IL RE DEGLI ANTROPOFAGHI
L'indomani Giovanni e Korosko passavano in rivista i due eserciti. Il momento di mettersi in campagna era giunto; le bande erano state divise in battaglioni ed in compagnie ed anche discretamente disciplinate ed istruite e richiedevano di venire condotte contro gli antropofaghi, certi di vincere quelle orde selvagge. Ormai avevano tanta confidenza nel giovane bianco, da non dubitare più di nulla e poi non era egli il protetto dei feticci!... Se lo aveva detto il capo degli stregoni bisognava crederci.
Quando Finfin e Korosko, montati sul gigantesco elefante, ebbero attraversato il campo, destando ovunque il più fragoroso entusiasmo, fra loro due ebbe luogo un ultimo colloquio, al quale era stato invitato ad assistere anche il capo degli stregoni.
— Io affido a te il mio esercito — gli disse il monarca — ma tu devi farmi delle promesse e bada che se non le manterrai io ti farò senz'altro tagliare la testa.
— Vanno sempre per le spicce questi monarchi dal muso nero — pensò Finfin. — Non parlan d'altro che di tagliare teste.
Poi aggiunse a voce alta:
— Il tuo generalissimo ti ascolta.
— Innanzi tutto tu devi guidare i miei uomini alla vittoria.
— Sì, purché i tuoi uomini combattano da valorosi — disse Finfin. — Spero che non fuggiranno dinanzi agli antropofaghi per paura di venire mangiati.

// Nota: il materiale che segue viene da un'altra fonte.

import Literature.MathematicalPhysics.QuantumFieldTheory.Balaban1983to89.B9Eq321LandauProjectionZd
import Literature.MathematicalPhysics.QuantumFieldTheory.Balaban1983to89.B8Ineq159GaugeCovariance

/-!
# `Balaban1983to89.B9Eq333ProjectionCovarianceZd` — [Balaban1985BackgroundPropagators] (3.28), (3.32)–(3.33) pp. 395–396 AT THE `ℤᵈ × 𝔸` CARRIER OF THE
# J-N06→N05 JUNCTION: the rotation `R(u)` of (3.28) on the carriers, the covariance (3.32) of the transported block averages
# `Q′_j(U₀) = QprimeIter (zdBlocking d L) (bgT L U₀) j` and of the null space `N_𝔤(Q′(U₀))`, and (3.33) `R(U₀^u)R(u) = R(u)R(U₀)` for
# dag-n06-w4's CONSTRUCTED orthogonal projection `R(U₀)` (`B9Eq321LandauProjectionZd.projE ∕ projR`, (3.21)–(3.22))

statement-level skeleton of published theorems with citation tags; proofs where landed; nothing here is a claim about the
Yang–Mills mass gap

T. Bałaban, *Propagators for lattice gauge theories in a background field*, Commun. Math. Phys. **99** (1985) 389–434
[`Balaban1985BackgroundPropagators`, "B9"], journal page = PDF page + 388.  THE PRINT (p. 395, verbatim): *«if we make the transformations
U → U^u, U′ → R(u)U′, (3.28) where U^u(x, x′) = u(x)U(x, x′)u⁻¹(x′), (R(u)U′)(x, x′) = R(u(x))U′(x, x′) … The matrices in the definitions (3.19)
transform as follows R(U^u(Γ^{(j)}_{y,x})) = R(u(y))R(U(Γ^{(j)}_{y,x}))R(u⁻¹(x)), hence (Q′_j(U^u)R(u)λ)(y) = R(u(y))(Q′_j(U)λ)(y), (3.32)»*;
p. 396: *«The equalities (3.31), (3.32) imply further G′(U^u) = R(u)G′(U)R(u⁻¹), R(U^u) = R(u)R(U)R(u⁻¹). (3.33)»*; p. 398 (after (3.47)): *«All these
inequalities are invariant with respect to gauge transformations of U»*; p. 396 (3.35): the regularity class is a statement about the gauge orbit
(«there exists a gauge transformation u … such that U^u = e^{iηA}»).

CITATION HEADER ∕ WHY THIS FILE (cell `pub-ymgap`, HUMAN RULING D-0062 ∕ D-0149; width seat `pub-ymgap-dag-n06-w3` (g3), node N06 = [B9]; the
binder owner dag-n06-b g18 named «gauge covariance of `deltaAOf (opsAllZd …)`» as the open structural input (iii) of the per-member Theorem-3.11
road at the `ℤᵈ` carrier (pub-ymgap bus 2026-08-28 03:54Z), beside (ii) continuity (dag-n06-w4 g3); it is also the gauge-reduction step
(3.33)–(3.34)∕(3.36) of Theorem 3.3's proof).  In the tree (3.32)–(3.34) are typed on OTHER carriers — `B9Eq333Cov` (abstract intertwining model),
`B9Eq333ProjectionCovariance` ∕ `B9Eq334LaplaceACovariance` (the pub-balaban NE9 chain's torus `ℓ²` carriers), `B9Eq332AvgCovariance` (lit-balaban's
`QpIter`), `OpsYGauge.deltaAY_cov` (node00-def-Y's letters) —, NOT for the objects of the `ℤᵈ × 𝔸` junction: dag-n06-w4's `R(U₀) = projE τ Ω₀ L m η Λs U₀`
(the `formE`-orthogonal projection onto `Δ^η_{U₀}N_𝔤(Q′(U₀))`, the null space read through THE KNIT's averages `QprimeIter (zdBlocking d L) (bgT L U₀)`).
THIS FILE proves (3.32) for exactly those averages and (3.33) for exactly that projection; the companion `B9Eq334GaugeCovarianceZd` assembles
(3.34) for `Δ_a(U₀) = deltaAOf` and `G(U₀) = gopZd` from it.  INPUTS BY NAME: dag-n05-w3's `B8Ineq159GaugeCovariance` (`bgT_gaugeAct`,
`covLap_gaugeAct`, `indicator_rot`), `B7AvgGaugeCovariance.uLev`, dag-n06-w4's `B9Eq321LandauProjectionZd` (`suppSub ∕ formE ∕ gaugeNull ∕ rangeSub ∕
projE ∕ projR`, `star_conjR_of_mem_unitaryUnits`), Mathlib's `Submodule.projection`.

WHAT IS DECLARED ∕ PROVED (kernel, 0 sorry; three definitions with bodies — the rotations `R(u)` as ℝ-linear maps — and theorems; no `instance`,
no `notation`).  `u : ℤᵈ → 𝔸ˣ` is ANY gauge function for the identities, UNITARY-valued where adjoints or the trace pairing enter; `U₀` ANY
background of units; `τ` tracial ∕ Hermitian ∕ faithful where `projE` is read as the projection.
* §1 `rotS u` (`(R(u)f)(z) = u(z)f(z)u(z)⁻¹` on `ℤᵈ → 𝔸`), `rotS_apply`, `rotS_inv_rotS ∕ rotS_rotS_inv`, `rotS_mem_suppSub`, `rotE u s` (its restriction to
  `L²(Ω₀, ·) = suppSub s`), `coe_rotE`, `rotE_inv_rotE ∕ rotE_rotE_inv`; fibre facts `re_trace_conj_pair` (`Re τ((R(v)a)*·R(v)b) = Re τ(a*b)`,
  `v` unitary, `τ` tracial), `isSelfAdjoint_conjR`; ★ `formE_rotE` (the pairing (3.17) is `R(u)`-invariant).
* §2 ★★ `QprimeIter_gaugeAct` — (3.32) for the knit's averages: `(Q′_j(U₀^u)R(u)λ)(y) = R(u_j(y))(Q′_j(U₀)λ)(y)`, `u_j(y) = u(Lʲy)` (`uLev`), EVERY `u`,
  EVERY `U₀`, by induction on the levels from `bgT_gaugeAct`; ★ `rotS_mem_gaugeNull` (`R(u)N_𝔤(Q′(U₀)) ⊂ N_𝔤(Q′(U₀^u))`); `gaugeAct_inv_gaugeAct`.
* §3 (3.33): `rotE_mem_rangeGen`, `map_rotE_rangeSub_le`, ★ `rangeSub_gaugeAct` (`Δ^η N_𝔤(Q′(U₀^u)) = R(u)·Δ^η N_𝔤(Q′(U₀))` as subspaces of `L²(Ω₀, ·)`),
  ★ `orthogonal_rangeSub_gaugeAct` (the same for the `formE`-orthogonal complements), ★★★ `projE_gaugeAct` (`R(U₀^u)(R(u)f) = R(u)(R(U₀)f)`), ★★★
  `projR_gaugeAct` (the same on functions `ℤᵈ → 𝔸`, Dirichlet restriction included).

HONEST SCOPE.  Conjugation algebra on landed objects; no estimate of [B9]; Theorems 3.3 ∕ 3.11 at curved `U₀` are NOT proved here; count-neutral;
N05 ∕ N06 NOT discharged; K1⁷ `stmt-QuantumFields-20542` NOT closed; one finite `𝕋⁴` programme at fixed `ε`, Bałaban as printed; R4 closes only the
conditional finite-`𝕋⁴` rung `BalabanLadder.UV` — nothing continuum ∕ ℝ⁴ ∕ OS ∕ mass gap ∕ Clay.  Unit `pub-ymgap-dag-n06-w3` (g3), 2026-08-28.
-/

noncomputable section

— Se fuggiranno farai tagliare loro la testa.
— Diavolo!... Se dovessi decapitare tutti resterei solo contro le bande dei payli.
— Ciò riguarda te — disse il re con tono reciso. — Tu devi vincere o avrai da fare con me e coi miei capi.
— Allora vincerò, te lo prometto — disse Finfin ridendo. — Credo di aver trovato un mezzo per costringere i tuoi uomini a combattere da disperati. E poi, cosa desideri?
— Le casse del mio regno sono esauste mentre quelle di Payli so che sono ben provviste. Prenderai le sue ricchezze e me le porterai.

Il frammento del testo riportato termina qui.